Records for the exercise:
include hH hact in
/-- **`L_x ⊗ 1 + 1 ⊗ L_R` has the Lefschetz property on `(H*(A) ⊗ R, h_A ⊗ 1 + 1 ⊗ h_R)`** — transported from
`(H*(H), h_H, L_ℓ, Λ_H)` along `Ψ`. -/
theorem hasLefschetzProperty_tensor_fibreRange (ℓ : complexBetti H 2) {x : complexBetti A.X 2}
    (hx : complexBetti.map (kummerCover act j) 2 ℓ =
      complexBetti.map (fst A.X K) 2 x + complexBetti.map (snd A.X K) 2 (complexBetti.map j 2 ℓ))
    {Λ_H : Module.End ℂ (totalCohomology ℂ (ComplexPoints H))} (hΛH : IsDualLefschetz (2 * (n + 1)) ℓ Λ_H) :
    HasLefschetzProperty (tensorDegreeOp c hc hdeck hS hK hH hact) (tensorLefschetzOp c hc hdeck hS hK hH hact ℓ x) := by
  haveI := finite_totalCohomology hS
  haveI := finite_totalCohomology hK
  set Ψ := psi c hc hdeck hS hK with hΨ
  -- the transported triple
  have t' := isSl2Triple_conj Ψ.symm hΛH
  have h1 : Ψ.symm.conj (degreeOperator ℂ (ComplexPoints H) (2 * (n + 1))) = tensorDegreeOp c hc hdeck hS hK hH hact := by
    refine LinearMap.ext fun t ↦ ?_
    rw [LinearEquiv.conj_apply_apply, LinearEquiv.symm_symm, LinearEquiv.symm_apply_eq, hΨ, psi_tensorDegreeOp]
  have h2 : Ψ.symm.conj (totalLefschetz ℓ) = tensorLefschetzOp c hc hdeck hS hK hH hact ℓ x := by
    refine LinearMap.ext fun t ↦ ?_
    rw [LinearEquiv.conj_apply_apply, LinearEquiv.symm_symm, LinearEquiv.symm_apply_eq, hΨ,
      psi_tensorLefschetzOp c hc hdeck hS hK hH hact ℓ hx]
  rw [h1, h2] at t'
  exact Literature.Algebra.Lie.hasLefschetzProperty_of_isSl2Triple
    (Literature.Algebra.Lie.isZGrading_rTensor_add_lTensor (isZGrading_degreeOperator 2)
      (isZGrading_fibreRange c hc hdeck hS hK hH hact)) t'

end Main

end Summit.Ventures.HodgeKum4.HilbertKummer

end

* * *

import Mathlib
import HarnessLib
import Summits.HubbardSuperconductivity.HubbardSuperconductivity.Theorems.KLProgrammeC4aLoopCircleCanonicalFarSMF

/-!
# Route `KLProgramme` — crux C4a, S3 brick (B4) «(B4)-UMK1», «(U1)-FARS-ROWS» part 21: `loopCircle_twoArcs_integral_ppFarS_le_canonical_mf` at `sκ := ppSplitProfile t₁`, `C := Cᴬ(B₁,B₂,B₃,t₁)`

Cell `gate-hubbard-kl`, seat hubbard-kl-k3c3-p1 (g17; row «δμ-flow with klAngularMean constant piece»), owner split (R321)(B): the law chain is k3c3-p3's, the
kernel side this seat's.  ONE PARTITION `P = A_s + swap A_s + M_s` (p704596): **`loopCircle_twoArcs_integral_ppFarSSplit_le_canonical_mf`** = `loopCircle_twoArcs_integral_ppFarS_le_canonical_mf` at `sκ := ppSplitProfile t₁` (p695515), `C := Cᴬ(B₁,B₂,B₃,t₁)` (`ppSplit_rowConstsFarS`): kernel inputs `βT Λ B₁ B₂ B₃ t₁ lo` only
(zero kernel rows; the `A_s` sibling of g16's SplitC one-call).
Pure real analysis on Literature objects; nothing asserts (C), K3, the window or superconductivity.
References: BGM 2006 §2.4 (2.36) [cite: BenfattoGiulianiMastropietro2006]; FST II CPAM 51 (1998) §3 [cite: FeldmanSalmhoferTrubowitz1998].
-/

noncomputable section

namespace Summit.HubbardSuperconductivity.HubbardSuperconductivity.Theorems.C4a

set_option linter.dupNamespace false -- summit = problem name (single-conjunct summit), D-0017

--

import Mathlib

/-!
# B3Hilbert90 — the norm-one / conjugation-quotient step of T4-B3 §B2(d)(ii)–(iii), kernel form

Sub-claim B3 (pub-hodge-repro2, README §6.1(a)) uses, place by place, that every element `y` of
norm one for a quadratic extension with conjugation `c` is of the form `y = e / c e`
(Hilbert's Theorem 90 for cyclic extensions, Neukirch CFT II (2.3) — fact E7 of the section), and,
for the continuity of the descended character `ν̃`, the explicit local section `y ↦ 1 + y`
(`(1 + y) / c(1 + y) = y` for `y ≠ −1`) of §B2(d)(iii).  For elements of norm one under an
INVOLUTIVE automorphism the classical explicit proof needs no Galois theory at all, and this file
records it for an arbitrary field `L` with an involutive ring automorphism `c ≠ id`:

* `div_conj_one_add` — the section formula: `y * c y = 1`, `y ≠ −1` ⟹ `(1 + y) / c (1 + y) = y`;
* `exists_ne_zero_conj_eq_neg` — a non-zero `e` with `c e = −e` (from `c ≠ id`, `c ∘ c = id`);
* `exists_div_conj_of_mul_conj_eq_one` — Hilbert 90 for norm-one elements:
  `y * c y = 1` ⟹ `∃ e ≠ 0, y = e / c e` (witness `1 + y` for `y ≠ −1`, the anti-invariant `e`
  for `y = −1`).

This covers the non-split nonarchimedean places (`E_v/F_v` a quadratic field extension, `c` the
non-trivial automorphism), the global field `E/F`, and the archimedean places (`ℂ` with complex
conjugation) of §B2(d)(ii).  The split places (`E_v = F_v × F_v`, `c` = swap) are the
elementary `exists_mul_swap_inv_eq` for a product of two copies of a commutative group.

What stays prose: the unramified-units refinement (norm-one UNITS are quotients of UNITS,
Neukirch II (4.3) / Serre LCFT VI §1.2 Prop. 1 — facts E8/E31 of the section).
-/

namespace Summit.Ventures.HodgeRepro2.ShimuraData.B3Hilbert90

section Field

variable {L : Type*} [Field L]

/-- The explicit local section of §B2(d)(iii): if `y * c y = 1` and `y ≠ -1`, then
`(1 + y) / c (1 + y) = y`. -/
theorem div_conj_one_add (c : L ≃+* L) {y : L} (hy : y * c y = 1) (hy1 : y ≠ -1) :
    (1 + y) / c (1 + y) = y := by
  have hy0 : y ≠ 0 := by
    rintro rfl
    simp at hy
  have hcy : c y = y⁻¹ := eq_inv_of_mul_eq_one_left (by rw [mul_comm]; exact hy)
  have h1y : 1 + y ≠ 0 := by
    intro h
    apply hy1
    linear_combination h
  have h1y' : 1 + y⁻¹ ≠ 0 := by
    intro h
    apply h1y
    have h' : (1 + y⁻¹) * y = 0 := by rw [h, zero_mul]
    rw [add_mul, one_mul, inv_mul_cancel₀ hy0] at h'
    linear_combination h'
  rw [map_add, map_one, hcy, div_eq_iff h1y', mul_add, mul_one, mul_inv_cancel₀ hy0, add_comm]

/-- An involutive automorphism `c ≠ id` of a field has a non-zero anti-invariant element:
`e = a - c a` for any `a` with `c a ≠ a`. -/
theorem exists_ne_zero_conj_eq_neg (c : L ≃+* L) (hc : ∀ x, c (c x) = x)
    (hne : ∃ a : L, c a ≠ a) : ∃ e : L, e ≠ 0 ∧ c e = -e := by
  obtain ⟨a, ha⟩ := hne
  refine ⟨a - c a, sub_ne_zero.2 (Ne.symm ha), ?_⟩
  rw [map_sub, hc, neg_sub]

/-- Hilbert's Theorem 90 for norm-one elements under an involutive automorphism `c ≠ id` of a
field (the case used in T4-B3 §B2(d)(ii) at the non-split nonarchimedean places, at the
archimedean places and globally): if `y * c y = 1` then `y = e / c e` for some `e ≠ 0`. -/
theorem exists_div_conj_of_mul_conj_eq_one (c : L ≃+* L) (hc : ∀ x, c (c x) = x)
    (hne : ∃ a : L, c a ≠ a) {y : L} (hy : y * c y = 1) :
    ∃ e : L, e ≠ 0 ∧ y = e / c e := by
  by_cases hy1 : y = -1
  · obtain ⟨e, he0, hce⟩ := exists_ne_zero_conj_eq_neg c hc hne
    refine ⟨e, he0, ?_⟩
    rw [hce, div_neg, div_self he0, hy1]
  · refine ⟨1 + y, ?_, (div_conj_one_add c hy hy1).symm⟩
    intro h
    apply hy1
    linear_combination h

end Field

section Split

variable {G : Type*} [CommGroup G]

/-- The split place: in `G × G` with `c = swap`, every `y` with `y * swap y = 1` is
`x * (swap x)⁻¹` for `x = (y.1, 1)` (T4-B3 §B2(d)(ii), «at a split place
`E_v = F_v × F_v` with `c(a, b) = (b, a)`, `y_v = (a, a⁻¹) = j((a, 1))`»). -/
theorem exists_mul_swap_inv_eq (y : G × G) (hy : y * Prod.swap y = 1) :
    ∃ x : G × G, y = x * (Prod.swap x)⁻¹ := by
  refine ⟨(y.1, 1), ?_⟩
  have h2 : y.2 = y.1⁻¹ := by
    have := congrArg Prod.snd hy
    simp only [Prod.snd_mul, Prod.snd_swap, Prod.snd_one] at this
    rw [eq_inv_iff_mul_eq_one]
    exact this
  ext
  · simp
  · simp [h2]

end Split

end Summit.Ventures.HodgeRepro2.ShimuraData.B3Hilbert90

What the task asks: Only the lines above from the one with "archimedean places and" through the one with "a split place" should be duplicated, character for character.

Result below:
archimedean places and globally): if `y * c y = 1` then `y = e / c e` for some `e ≠ 0`. -/
theorem exists_div_conj_of_mul_conj_eq_one (c : L ≃+* L) (hc : ∀ x, c (c x) = x)
    (hne : ∃ a : L, c a ≠ a) {y : L} (hy : y * c y = 1) :
    ∃ e : L, e ≠ 0 ∧ y = e / c e := by
  by_cases hy1 : y = -1
  · obtain ⟨e, he0, hce⟩ := exists_ne_zero_conj_eq_neg c hc hne
    refine ⟨e, he0, ?_⟩
    rw [hce, div_neg, div_self he0, hy1]
  · refine ⟨1 + y, ?_, (div_conj_one_add c hy hy1).symm⟩
    intro h
    apply hy1
    linear_combination h

end Field

section Split

variable {G : Type*} [CommGroup G]

/-- The split place: in `G × G` with `c = swap`, every `y` with `y * swap y = 1` is
`x * (swap x)⁻¹` for `x = (y.1, 1)` (T4-B3 §B2(d)(ii), «at a split place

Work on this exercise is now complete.